:: TRY IT ::
Filter the data below, keeping only lines that contain "symm".

(Stored entries)
------------------------------------------------

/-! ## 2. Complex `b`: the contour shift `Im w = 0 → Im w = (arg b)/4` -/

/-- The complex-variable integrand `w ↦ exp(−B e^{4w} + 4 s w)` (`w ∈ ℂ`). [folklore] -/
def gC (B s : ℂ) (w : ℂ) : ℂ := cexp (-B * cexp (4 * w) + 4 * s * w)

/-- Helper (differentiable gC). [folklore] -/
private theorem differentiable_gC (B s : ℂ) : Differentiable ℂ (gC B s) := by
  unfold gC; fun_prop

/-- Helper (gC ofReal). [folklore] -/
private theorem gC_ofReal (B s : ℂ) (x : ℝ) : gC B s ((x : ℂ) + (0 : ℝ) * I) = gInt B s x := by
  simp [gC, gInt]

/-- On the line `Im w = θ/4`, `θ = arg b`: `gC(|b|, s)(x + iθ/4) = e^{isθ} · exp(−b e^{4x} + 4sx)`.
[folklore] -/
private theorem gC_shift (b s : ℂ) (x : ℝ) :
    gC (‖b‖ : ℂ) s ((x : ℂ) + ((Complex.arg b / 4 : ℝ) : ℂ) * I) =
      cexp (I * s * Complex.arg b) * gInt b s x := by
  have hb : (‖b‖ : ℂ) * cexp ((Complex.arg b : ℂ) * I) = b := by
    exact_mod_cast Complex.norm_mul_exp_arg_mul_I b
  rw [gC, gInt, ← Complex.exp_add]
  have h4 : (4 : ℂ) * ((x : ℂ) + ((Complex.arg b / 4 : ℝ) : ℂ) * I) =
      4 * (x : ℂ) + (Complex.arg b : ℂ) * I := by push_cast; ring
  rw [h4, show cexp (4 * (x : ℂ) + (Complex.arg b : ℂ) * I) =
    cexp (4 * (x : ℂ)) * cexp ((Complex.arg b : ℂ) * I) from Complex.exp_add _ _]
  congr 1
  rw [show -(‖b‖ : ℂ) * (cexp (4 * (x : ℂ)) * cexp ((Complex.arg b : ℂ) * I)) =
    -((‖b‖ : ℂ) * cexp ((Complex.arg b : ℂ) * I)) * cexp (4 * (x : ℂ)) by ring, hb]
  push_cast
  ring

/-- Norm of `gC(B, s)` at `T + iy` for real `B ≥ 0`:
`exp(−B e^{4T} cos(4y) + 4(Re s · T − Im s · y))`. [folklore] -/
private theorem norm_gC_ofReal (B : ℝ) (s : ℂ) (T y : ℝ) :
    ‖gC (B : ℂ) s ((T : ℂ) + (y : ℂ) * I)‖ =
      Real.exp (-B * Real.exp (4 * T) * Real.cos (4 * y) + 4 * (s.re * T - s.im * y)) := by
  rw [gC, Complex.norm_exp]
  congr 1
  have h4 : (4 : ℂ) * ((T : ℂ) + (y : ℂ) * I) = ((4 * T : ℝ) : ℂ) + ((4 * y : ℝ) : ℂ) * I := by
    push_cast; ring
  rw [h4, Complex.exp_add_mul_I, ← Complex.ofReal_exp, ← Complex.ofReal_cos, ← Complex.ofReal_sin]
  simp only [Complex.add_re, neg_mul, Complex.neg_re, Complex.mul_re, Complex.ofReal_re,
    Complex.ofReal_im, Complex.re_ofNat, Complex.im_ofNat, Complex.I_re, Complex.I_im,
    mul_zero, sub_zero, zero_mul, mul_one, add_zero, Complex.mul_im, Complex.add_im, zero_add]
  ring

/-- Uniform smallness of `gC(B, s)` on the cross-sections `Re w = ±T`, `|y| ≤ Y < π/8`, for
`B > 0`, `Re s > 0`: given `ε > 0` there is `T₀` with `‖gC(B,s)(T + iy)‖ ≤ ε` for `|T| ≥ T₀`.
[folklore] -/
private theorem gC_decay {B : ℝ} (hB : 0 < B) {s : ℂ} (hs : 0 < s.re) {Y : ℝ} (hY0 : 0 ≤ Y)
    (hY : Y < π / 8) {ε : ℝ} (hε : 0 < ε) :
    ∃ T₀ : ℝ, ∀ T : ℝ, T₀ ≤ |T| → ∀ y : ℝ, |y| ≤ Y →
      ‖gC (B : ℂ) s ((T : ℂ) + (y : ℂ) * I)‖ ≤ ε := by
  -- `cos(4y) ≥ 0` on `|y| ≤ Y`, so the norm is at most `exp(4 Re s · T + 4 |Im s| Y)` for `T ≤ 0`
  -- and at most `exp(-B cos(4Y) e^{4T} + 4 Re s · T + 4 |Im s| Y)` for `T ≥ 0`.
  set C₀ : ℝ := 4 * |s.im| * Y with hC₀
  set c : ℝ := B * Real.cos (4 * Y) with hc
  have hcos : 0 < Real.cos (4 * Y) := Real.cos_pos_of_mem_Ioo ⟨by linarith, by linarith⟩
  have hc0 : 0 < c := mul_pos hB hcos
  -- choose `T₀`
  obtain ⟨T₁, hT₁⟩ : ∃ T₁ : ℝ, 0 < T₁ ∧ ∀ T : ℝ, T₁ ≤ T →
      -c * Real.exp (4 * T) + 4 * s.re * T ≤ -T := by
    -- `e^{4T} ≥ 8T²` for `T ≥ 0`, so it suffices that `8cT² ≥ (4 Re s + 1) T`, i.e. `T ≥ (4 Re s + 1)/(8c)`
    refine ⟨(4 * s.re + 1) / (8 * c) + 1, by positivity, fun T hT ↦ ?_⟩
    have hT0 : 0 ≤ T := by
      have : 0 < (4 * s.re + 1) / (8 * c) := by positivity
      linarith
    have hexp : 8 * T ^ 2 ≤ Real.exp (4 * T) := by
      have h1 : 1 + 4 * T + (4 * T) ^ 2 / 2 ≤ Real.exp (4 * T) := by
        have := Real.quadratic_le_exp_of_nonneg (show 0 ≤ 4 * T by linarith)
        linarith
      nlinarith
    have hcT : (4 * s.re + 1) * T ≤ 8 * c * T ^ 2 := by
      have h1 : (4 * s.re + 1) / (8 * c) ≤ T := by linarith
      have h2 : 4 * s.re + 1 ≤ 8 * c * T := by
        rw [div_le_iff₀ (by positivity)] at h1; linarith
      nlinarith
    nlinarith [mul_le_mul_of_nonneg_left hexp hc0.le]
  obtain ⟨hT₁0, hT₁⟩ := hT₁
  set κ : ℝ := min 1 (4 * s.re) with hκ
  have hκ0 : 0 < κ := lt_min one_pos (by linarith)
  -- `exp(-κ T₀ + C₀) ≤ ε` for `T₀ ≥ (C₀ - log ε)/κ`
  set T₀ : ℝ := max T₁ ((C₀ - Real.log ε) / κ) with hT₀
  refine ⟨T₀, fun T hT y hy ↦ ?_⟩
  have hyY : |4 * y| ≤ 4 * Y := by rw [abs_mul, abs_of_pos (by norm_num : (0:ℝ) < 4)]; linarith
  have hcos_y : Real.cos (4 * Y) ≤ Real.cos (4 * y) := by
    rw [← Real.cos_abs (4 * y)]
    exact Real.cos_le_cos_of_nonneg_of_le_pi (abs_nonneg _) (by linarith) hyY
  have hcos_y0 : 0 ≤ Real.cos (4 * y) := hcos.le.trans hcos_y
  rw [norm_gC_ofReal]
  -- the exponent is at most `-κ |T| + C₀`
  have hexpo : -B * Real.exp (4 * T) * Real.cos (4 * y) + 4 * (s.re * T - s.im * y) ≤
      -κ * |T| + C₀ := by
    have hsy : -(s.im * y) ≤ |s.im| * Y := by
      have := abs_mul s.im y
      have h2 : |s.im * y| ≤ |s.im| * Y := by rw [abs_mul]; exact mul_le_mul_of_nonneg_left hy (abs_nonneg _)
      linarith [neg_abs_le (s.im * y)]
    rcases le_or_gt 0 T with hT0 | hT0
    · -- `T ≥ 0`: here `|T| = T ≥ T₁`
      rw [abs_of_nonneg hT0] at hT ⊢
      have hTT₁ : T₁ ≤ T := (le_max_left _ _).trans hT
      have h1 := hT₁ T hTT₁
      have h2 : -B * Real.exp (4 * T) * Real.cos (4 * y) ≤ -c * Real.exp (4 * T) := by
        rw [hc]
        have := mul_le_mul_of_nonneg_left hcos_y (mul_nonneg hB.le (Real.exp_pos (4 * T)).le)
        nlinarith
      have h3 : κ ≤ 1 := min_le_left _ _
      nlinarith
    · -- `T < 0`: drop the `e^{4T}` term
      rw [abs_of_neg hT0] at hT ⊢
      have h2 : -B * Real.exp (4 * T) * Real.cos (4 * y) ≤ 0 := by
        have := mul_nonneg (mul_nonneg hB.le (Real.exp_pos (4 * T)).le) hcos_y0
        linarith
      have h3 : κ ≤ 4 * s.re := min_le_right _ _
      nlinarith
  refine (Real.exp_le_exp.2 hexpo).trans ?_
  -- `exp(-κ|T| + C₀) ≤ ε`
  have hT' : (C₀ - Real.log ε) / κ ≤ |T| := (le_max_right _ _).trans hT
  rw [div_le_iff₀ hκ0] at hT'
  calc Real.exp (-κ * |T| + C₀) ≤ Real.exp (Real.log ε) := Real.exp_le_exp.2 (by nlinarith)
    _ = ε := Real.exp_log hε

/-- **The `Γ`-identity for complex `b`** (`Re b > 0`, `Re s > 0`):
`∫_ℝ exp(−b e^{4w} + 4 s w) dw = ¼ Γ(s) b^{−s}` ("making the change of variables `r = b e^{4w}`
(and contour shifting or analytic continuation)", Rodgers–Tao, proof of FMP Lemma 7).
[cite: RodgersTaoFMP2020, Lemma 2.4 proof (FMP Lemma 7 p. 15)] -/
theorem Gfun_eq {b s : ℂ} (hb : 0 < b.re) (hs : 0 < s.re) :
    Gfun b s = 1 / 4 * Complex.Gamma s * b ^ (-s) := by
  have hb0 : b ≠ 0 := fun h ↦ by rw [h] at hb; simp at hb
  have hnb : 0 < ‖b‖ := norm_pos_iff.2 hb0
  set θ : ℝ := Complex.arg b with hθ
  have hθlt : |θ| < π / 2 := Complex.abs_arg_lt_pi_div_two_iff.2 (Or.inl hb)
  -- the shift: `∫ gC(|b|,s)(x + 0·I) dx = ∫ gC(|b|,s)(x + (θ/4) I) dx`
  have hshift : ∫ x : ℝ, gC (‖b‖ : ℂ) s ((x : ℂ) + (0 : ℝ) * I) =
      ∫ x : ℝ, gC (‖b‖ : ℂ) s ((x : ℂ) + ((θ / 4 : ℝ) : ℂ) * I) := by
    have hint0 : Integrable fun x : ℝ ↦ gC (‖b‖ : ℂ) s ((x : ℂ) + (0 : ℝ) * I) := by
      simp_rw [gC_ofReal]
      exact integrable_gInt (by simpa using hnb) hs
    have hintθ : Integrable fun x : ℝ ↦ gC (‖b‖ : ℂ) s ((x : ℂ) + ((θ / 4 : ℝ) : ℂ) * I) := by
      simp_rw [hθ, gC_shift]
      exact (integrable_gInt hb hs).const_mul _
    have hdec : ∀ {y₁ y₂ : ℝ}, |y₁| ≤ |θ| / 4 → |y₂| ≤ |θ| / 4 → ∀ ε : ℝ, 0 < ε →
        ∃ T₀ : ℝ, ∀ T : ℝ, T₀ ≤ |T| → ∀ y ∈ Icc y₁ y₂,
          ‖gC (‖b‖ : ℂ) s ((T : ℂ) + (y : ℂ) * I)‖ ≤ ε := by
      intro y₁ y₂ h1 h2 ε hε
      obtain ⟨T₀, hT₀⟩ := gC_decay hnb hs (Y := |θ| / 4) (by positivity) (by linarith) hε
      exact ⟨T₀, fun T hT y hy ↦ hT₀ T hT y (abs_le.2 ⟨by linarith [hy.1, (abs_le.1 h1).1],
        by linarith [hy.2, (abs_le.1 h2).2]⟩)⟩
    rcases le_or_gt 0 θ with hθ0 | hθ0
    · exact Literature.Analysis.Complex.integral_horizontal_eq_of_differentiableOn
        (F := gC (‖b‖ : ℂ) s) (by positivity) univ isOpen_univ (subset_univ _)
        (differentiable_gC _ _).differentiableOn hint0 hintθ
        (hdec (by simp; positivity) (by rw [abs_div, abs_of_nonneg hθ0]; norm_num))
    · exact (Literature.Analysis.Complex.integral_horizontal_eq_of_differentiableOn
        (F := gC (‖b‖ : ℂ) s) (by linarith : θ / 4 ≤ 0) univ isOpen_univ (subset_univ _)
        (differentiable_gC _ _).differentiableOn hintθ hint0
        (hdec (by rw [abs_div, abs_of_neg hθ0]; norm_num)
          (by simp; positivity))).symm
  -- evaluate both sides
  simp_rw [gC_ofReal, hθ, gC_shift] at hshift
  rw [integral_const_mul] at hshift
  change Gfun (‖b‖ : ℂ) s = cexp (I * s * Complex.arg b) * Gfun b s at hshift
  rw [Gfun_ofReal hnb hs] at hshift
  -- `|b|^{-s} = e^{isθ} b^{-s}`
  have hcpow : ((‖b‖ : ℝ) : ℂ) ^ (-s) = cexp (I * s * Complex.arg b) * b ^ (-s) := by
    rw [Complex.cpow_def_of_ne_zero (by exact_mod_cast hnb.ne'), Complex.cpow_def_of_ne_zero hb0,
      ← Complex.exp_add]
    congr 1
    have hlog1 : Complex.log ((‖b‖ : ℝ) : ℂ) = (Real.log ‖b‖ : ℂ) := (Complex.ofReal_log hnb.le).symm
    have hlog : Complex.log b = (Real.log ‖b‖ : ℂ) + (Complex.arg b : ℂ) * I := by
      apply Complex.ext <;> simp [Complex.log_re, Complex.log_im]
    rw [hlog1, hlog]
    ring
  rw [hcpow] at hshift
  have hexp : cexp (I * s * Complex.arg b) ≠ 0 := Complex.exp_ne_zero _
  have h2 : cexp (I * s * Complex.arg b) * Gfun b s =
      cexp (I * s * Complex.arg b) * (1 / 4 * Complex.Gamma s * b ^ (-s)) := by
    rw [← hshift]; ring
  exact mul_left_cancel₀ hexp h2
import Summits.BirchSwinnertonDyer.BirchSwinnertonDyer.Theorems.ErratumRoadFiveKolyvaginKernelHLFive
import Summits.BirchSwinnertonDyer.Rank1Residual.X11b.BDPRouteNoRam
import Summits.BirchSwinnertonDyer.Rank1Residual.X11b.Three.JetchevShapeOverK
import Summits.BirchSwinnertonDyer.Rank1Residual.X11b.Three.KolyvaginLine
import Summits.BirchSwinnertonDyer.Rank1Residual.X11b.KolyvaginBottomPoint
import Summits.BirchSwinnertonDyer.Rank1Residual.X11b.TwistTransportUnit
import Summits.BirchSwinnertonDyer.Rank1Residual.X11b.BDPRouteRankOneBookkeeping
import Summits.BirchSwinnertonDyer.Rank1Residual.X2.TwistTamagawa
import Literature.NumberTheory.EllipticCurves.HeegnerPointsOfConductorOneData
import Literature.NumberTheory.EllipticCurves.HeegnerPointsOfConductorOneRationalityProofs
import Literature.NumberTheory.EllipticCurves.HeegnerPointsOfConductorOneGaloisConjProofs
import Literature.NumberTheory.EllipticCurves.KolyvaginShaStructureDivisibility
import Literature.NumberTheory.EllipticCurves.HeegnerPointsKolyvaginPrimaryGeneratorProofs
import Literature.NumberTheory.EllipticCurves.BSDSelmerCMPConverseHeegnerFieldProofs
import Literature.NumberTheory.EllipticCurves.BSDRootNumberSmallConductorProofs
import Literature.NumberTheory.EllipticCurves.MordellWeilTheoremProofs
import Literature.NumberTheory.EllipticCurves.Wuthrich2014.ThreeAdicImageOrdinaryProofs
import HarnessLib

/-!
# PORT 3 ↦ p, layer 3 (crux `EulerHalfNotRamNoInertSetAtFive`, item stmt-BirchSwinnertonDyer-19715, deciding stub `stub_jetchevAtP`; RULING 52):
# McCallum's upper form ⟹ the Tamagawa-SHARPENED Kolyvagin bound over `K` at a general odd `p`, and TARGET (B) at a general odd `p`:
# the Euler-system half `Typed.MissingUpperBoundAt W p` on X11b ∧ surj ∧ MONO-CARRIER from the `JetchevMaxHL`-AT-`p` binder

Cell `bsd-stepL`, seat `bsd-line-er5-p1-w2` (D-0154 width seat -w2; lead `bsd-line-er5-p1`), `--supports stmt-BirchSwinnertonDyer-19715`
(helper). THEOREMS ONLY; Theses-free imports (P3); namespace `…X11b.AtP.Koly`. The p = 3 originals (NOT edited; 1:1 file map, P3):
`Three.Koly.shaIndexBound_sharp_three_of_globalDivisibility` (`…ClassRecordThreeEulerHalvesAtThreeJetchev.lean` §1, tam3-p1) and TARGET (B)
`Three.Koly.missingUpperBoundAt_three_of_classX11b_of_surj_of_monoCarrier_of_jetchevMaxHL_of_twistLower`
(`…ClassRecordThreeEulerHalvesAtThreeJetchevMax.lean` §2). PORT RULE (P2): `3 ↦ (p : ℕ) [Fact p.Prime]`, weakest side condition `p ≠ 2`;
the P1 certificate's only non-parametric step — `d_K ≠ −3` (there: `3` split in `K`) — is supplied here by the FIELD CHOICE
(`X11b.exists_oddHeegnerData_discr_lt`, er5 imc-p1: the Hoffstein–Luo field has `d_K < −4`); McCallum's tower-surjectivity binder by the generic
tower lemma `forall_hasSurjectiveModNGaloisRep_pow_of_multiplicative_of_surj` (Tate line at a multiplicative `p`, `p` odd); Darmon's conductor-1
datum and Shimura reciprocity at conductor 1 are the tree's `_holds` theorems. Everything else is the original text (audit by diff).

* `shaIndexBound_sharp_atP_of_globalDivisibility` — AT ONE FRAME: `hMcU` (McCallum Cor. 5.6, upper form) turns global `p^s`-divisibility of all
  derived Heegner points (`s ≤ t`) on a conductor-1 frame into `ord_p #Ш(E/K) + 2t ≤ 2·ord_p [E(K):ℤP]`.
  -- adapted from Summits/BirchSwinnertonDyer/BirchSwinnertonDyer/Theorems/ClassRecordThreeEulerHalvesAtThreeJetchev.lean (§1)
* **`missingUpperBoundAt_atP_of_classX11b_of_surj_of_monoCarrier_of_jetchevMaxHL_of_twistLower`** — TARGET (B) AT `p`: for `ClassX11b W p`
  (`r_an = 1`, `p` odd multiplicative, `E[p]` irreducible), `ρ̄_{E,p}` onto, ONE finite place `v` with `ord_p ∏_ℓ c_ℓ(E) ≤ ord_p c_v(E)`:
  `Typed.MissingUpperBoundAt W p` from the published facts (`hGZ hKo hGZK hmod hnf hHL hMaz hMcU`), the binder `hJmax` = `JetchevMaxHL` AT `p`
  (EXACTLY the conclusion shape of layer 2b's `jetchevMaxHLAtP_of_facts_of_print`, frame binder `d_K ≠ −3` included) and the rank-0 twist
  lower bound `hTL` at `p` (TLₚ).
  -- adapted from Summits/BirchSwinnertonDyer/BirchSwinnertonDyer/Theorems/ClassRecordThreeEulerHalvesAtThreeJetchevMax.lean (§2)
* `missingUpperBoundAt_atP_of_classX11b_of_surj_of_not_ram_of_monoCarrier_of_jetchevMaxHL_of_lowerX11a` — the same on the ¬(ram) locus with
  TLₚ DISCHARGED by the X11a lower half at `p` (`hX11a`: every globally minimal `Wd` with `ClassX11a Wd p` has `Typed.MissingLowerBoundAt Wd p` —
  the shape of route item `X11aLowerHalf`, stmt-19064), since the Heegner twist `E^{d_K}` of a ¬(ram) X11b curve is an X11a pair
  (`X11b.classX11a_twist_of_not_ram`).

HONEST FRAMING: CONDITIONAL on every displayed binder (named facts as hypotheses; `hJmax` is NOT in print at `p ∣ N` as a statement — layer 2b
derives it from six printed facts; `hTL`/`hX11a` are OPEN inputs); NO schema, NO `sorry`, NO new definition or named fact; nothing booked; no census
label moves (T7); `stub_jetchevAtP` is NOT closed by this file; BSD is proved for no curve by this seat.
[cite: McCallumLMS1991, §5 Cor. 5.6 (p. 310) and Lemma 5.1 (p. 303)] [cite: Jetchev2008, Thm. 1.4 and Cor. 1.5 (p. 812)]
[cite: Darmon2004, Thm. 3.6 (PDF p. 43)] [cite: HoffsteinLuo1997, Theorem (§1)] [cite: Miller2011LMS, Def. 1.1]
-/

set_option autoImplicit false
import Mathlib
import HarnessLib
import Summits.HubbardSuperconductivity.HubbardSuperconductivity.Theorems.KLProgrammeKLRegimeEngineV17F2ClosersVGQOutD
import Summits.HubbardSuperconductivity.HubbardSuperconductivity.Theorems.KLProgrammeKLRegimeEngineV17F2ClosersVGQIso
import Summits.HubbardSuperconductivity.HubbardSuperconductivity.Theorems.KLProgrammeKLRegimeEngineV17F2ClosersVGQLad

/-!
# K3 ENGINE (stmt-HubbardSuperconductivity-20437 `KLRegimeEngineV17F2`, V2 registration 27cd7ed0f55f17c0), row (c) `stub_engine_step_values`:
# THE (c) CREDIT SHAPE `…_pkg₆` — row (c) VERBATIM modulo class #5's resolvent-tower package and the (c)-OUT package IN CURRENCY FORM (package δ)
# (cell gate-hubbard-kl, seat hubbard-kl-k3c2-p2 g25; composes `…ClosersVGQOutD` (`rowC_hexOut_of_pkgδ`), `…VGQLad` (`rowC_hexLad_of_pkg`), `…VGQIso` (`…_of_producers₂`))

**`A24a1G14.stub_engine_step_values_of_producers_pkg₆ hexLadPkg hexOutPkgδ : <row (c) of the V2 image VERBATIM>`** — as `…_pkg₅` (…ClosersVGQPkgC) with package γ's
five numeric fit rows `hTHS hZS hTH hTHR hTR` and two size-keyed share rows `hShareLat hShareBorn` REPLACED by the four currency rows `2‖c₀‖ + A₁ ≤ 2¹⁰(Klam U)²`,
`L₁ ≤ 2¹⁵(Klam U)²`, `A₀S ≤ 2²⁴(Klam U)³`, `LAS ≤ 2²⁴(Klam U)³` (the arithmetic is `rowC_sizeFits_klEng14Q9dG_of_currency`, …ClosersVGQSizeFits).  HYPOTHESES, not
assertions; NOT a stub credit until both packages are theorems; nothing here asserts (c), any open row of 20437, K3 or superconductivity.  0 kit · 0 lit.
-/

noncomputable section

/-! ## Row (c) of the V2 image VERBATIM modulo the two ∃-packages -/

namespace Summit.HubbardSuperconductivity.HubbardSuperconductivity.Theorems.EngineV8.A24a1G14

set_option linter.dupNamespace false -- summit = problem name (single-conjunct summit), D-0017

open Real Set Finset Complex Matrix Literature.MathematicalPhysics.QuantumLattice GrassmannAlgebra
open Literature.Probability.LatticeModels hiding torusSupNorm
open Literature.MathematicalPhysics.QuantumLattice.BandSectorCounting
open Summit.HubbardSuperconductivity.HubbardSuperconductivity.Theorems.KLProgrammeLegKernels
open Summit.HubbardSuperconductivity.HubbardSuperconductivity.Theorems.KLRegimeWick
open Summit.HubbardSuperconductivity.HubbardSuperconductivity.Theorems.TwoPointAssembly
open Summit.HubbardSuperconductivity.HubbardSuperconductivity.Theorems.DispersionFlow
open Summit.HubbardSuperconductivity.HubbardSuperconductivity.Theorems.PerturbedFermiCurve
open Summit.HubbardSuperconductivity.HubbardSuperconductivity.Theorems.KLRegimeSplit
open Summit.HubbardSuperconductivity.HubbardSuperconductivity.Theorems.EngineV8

------------------------------------------------

:: OUTPUT FOR THIS EXERCISE ::
          (by simp; positivity))).symm
    have hlog1 : Complex.log ((‖b‖ : ℝ) : ℂ) = (Real.log ‖b‖ : ℂ) := (Complex.ofReal_log hnb.le).symm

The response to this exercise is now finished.